▶ [WORK REQUEST]:
Return every line of the data below word for word, including the punctuation.

▶ [MATERIAL FOR THIS TASK]:
/-
Copyright: lit-balaban Phase-2 proof seat p30 (gen 26).  Statement-level skeleton of a published paper; no proof claims beyond what the
kernel checks below.
-/
import Literature.MathematicalPhysics.QuantumFieldTheory.BalabanImbrieJaffe1984to88.BIJ85ScalarPropagatorSupDecayHolder

/-!
# [BalabanImbrieJaffe1985] §7.3 p. 326 — the propagators `G_k(u)` under (7.3.1) satisfy the estimates of [7]:
# **the HÖLDER member of [Balaban1983RegularityDecay] (1.9) for the covariant derivative of the torus block propagator at small
# non-flat fields, `k`-uniform — gauge-invariant form with the explicit transport, all pairs** (file 2c)

T. Bałaban, J. Imbrie, A. Jaffe, *Renormalization of the Higgs model: minimizers, propagators and the stability of mean field theory*,
Commun. Math. Phys. **97** (1985) 299–329 [BalabanImbrieJaffe1985], §7.3 p. 326 [PDF 28] *"The propagators arising from Δ_k(u_k), under the
restriction (7.3.1) on the gauge field, also satisfy the regularity and decay estimates of [7]"*; [7] = T. Bałaban, *Regularity and decay of
lattice Green's functions*, Commun. Math. Phys. **89** (1983) 571–597 [Balaban1983RegularityDecay], Theorem p. 573, (1.9):
*"|x − x′|^{−α}|U(A(Γ_{x,x′}))(D^η_{A,μ}G_k(Ω,A)f)(x′) − (D^η_{A,μ}G_k(Ω,A)f)(x)| ≤ c₀exp(−δ₀dist({x,x′}, supp f))‖f‖_∞ … Γ_{x,x′} a
shortest contour connecting these points"*.

statement-level skeleton of published theorems with citation tags; proofs where landed; nothing here is a claim about the Yang–Mills mass gap

CITATION HEADER (lean-in-tree rule).  Part of the lit-balaban TYPED SKELETON (HOME `run/shared/lean/pub/lit-balaban/`), PHASE-2 proof seat
p30 gen 26 (unit `lit-balaban-p30-g26`; TAKING line HOME/STATUS.md 2026-08-23T01:01:50Z; free-target protocol G.5-34(d) — the Hölder residual
of item 3 of `HOME/lit-balaban-r15/C1-CLOSURE.md` §5, owner r15).  WHAT THIS FILE IS: the ASSEMBLED (1.9) member for row **C1.Eq7.3.1-7.3.2** of
`HOME/lit-balaban-r15/ROWS-C1.md` (a LOCATED MEMBER on ACCEPT — it completes the torus list value/`D_u`/Hölder of §5 item 3; no head change):
§1 the transport `U(Γ)` along a straight lattice segment on the torus (`axisHol`, a concrete `def`) with its gauge covariance; §2 the
gauge-invariant restatement `holder19_leg` of file 2b's `holder19_leg_gauged` (the transport along the axis is `1` in the axis-rooted gauge and
covariant derivatives are gauge covariant); §3 far pairs (`64|x−x′|_∞ > L^k`) from the `D_u` member alone; §4 general pairs: the shortest
staircase contour `Γ_{x,x′}` (one straight leg per coordinate, each the short way round the torus; `stairHol`) and the telescoping of the `d`
legs — `holder19_smallField`: for `2 ≤ d ≤ 3`, every `0 ≤ α < 1`, `k`-uniformly at small fields,
`(L^k/|x−x′|_∞)^α·|U(Γ_{x,x′})(D_uG_k(T,u)f)(⟨x′,μ⟩) − (D_uG_k(T,u)f)(⟨x,μ⟩)| ≤ c₀(L^kε)e^{−t₀dist({x,x′},supp f)/L^k}‖f‖_∞`.  Definitions
with bodies (`axisHol`, `stairPt`, `legHol`, `stairHol`) + theorems; no `Prop` placeholder, no new fact.

HONEST SCOPE.  `2 ≤ d ≤ 3`, whole torus `Ω = T` (no Neumann sub-domains, so no `R₀`-restriction), `U(1)` fields (`BIJ88Sect3Statements.U1`),
hypotheses of the value member p27 (`|u(∂p) − 1| ≤ θ`, `2d³(L^{2k}θ)² ≤ 1`; that (7.3.1) implies them for the background of record is p33's
`BIJ85Claim73PropagatorDecay`, not restated), constants `t₀` (on `d, L, a`) and `c₀` (on `d, L, a, α`) ours, distance in the block scale `L^k`;
the contour is OUR explicit shortest staircase (the print allows any shortest contour); ONE power of the block spacing `L^kε` on the right as in
the `D_u` member.  DIVERGENCE OF METHOD from [7]'s random-walk expansion as in gen 25 / file 2b.  Nothing here is summit progress, continuum
or Clay.  Unit `lit-balaban-p30` (literature-prover-lit-balaban-p30-g26-0), HOME `run/shared/lean/pub/lit-balaban/`, 2026-08-23.
-/

open scoped BigOperators ComplexConjugate
open Finset Matrix
/-- **THE TWIST DEFECT OF A GAUGE-INVARIANT BOX-SUPPORTED FUNCTION DEPENDS ONLY ON THE FLUXES IN THE BOX**: if `V` is gauge
invariant and reads only links with both endpoints in a non-wrapping box, and two twists `k, k'` have the same curl on every
plaquette of the box, then `V(ζ_k · U) = V(ζ_{k'} · U)`. [folklore] -/
theorem apply_twistOf_mul_eq_of_plaqSum_eq {α : Type*} {c : Site d L} {n : Fin d → ℕ} (hn : ∀ v, n v < L)
    {V : GaugeConfig d L (SUN N) → α} (hV : IsGaugeInvariant V) {E : Set (Edge d L)} (hdep : DependsOn V E)
    (hE : ∀ e ∈ E, Box c n e.1 ∧ Box c n (e.1.shift e.2)) {k k' : Edge d L → ZMod N}
    (hcurl : ∀ (y : Site d L) (w v : Fin d), w ≠ v → Box c n y → Box c n (y.shift w) → Box c n (y.shift v) →
      Box c n ((y.shift v).shift w) → plaqSum k y w v = plaqSum k' y w v)
    (U : GaugeConfig d L (SUN N)) : V (twistOf k * U) = V (twistOf k' * U) := by
  set θ := potential (k - k') c with hθ
  have hpot : ∀ e ∈ E, (k - k') e = grad θ e := by
    rintro ⟨x, w⟩ he
    obtain ⟨hx, hxw⟩ := hE _ he
    rw [grad, hθ, potential_shift_sub hn (k - k') (fun y w' v hwv hy hyw hyv hyvw => by
      rw [plaqSum_sub, hcurl y w' v hwv hy hyw hyv hyvw, sub_self]) w hx hxw]
  have hagree : ∀ e ∈ E, (twistOf k * U) e = (twistOf (grad θ) * (twistOf k' * U)) e := by
    intro e he
    simp only [Pi.mul_apply, twistOf, ← hpot e he, Pi.sub_apply, ← mul_assoc, ← centreOf_add, sub_add_cancel]
  rw [hdep hagree, apply_twistOf_grad_mul hV]

end ZNFluxW

end Summit.Ventures.YMGap.RobustBall

end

▶ [ANSWER TO THIS PROBLEM]:
/-
Copyright: lit-balaban Phase-2 proof seat p30 (gen 26).  Statement-level skeleton of a published paper; no proof claims beyond what the
kernel checks below.
-/
import Literature.MathematicalPhysics.QuantumFieldTheory.BalabanImbrieJaffe1984to88.BIJ85ScalarPropagatorSupDecayHolder

/-!
# [BalabanImbrieJaffe1985] §7.3 p. 326 — the propagators `G_k(u)` under (7.3.1) satisfy the estimates of [7]:
# **the HÖLDER member of [Balaban1983RegularityDecay] (1.9) for the covariant derivative of the torus block propagator at small
# non-flat fields, `k`-uniform — gauge-invariant form with the explicit transport, all pairs** (file 2c)

T. Bałaban, J. Imbrie, A. Jaffe, *Renormalization of the Higgs model: minimizers, propagators and the stability of mean field theory*,
Commun. Math. Phys. **97** (1985) 299–329 [BalabanImbrieJaffe1985], §7.3 p. 326 [PDF 28] *"The propagators arising from Δ_k(u_k), under the
restriction (7.3.1) on the gauge field, also satisfy the regularity and decay estimates of [7]"*; [7] = T. Bałaban, *Regularity and decay of
lattice Green's functions*, Commun. Math. Phys. **89** (1983) 571–597 [Balaban1983RegularityDecay], Theorem p. 573, (1.9):
*"|x − x′|^{−α}|U(A(Γ_{x,x′}))(D^η_{A,μ}G_k(Ω,A)f)(x′) − (D^η_{A,μ}G_k(Ω,A)f)(x)| ≤ c₀exp(−δ₀dist({x,x′}, supp f))‖f‖_∞ … Γ_{x,x′} a
shortest contour connecting these points"*.

statement-level skeleton of published theorems with citation tags; proofs where landed; nothing here is a claim about the Yang–Mills mass gap

CITATION HEADER (lean-in-tree rule).  Part of the lit-balaban TYPED SKELETON (HOME `run/shared/lean/pub/lit-balaban/`), PHASE-2 proof seat
p30 gen 26 (unit `lit-balaban-p30-g26`; TAKING line HOME/STATUS.md 2026-08-23T01:01:50Z; free-target protocol G.5-34(d) — the Hölder residual
of item 3 of `HOME/lit-balaban-r15/C1-CLOSURE.md` §5, owner r15).  WHAT THIS FILE IS: the ASSEMBLED (1.9) member for row **C1.Eq7.3.1-7.3.2** of
`HOME/lit-balaban-r15/ROWS-C1.md` (a LOCATED MEMBER on ACCEPT — it completes the torus list value/`D_u`/Hölder of §5 item 3; no head change):
§1 the transport `U(Γ)` along a straight lattice segment on the torus (`axisHol`, a concrete `def`) with its gauge covariance; §2 the
gauge-invariant restatement `holder19_leg` of file 2b's `holder19_leg_gauged` (the transport along the axis is `1` in the axis-rooted gauge and
covariant derivatives are gauge covariant); §3 far pairs (`64|x−x′|_∞ > L^k`) from the `D_u` member alone; §4 general pairs: the shortest
staircase contour `Γ_{x,x′}` (one straight leg per coordinate, each the short way round the torus; `stairHol`) and the telescoping of the `d`
legs — `holder19_smallField`: for `2 ≤ d ≤ 3`, every `0 ≤ α < 1`, `k`-uniformly at small fields,
`(L^k/|x−x′|_∞)^α·|U(Γ_{x,x′})(D_uG_k(T,u)f)(⟨x′,μ⟩) − (D_uG_k(T,u)f)(⟨x,μ⟩)| ≤ c₀(L^kε)e^{−t₀dist({x,x′},supp f)/L^k}‖f‖_∞`.  Definitions
with bodies (`axisHol`, `stairPt`, `legHol`, `stairHol`) + theorems; no `Prop` placeholder, no new fact.

HONEST SCOPE.  `2 ≤ d ≤ 3`, whole torus `Ω = T` (no Neumann sub-domains, so no `R₀`-restriction), `U(1)` fields (`BIJ88Sect3Statements.U1`),
hypotheses of the value member p27 (`|u(∂p) − 1| ≤ θ`, `2d³(L^{2k}θ)² ≤ 1`; that (7.3.1) implies them for the background of record is p33's
`BIJ85Claim73PropagatorDecay`, not restated), constants `t₀` (on `d, L, a`) and `c₀` (on `d, L, a, α`) ours, distance in the block scale `L^k`;
the contour is OUR explicit shortest staircase (the print allows any shortest contour); ONE power of the block spacing `L^kε` on the right as in
the `D_u` member.  DIVERGENCE OF METHOD from [7]'s random-walk expansion as in gen 25 / file 2b.  Nothing here is summit progress, continuum
or Clay.  Unit `lit-balaban-p30` (literature-prover-lit-balaban-p30-g26-0), HOME `run/shared/lean/pub/lit-balaban/`, 2026-08-23.
-/

open scoped BigOperators ComplexConjugate
open Finset Matrix
/-- **THE TWIST DEFECT OF A GAUGE-INVARIANT BOX-SUPPORTED FUNCTION DEPENDS ONLY ON THE FLUXES IN THE BOX**: if `V` is gauge
invariant and reads only links with both endpoints in a non-wrapping box, and two twists `k, k'` have the same curl on every
plaquette of the box, then `V(ζ_k · U) = V(ζ_{k'} · U)`. [folklore] -/
theorem apply_twistOf_mul_eq_of_plaqSum_eq {α : Type*} {c : Site d L} {n : Fin d → ℕ} (hn : ∀ v, n v < L)
    {V : GaugeConfig d L (SUN N) → α} (hV : IsGaugeInvariant V) {E : Set (Edge d L)} (hdep : DependsOn V E)
    (hE : ∀ e ∈ E, Box c n e.1 ∧ Box c n (e.1.shift e.2)) {k k' : Edge d L → ZMod N}
    (hcurl : ∀ (y : Site d L) (w v : Fin d), w ≠ v → Box c n y → Box c n (y.shift w) → Box c n (y.shift v) →
      Box c n ((y.shift v).shift w) → plaqSum k y w v = plaqSum k' y w v)
    (U : GaugeConfig d L (SUN N)) : V (twistOf k * U) = V (twistOf k' * U) := by
  set θ := potential (k - k') c with hθ
  have hpot : ∀ e ∈ E, (k - k') e = grad θ e := by
    rintro ⟨x, w⟩ he
    obtain ⟨hx, hxw⟩ := hE _ he
    rw [grad, hθ, potential_shift_sub hn (k - k') (fun y w' v hwv hy hyw hyv hyvw => by
      rw [plaqSum_sub, hcurl y w' v hwv hy hyw hyv hyvw, sub_self]) w hx hxw]
  have hagree : ∀ e ∈ E, (twistOf k * U) e = (twistOf (grad θ) * (twistOf k' * U)) e := by
    intro e he
    simp only [Pi.mul_apply, twistOf, ← hpot e he, Pi.sub_apply, ← mul_assoc, ← centreOf_add, sub_add_cancel]
  rw [hdep hagree, apply_twistOf_grad_mul hV]

end ZNFluxW

end Summit.Ventures.YMGap.RobustBall

end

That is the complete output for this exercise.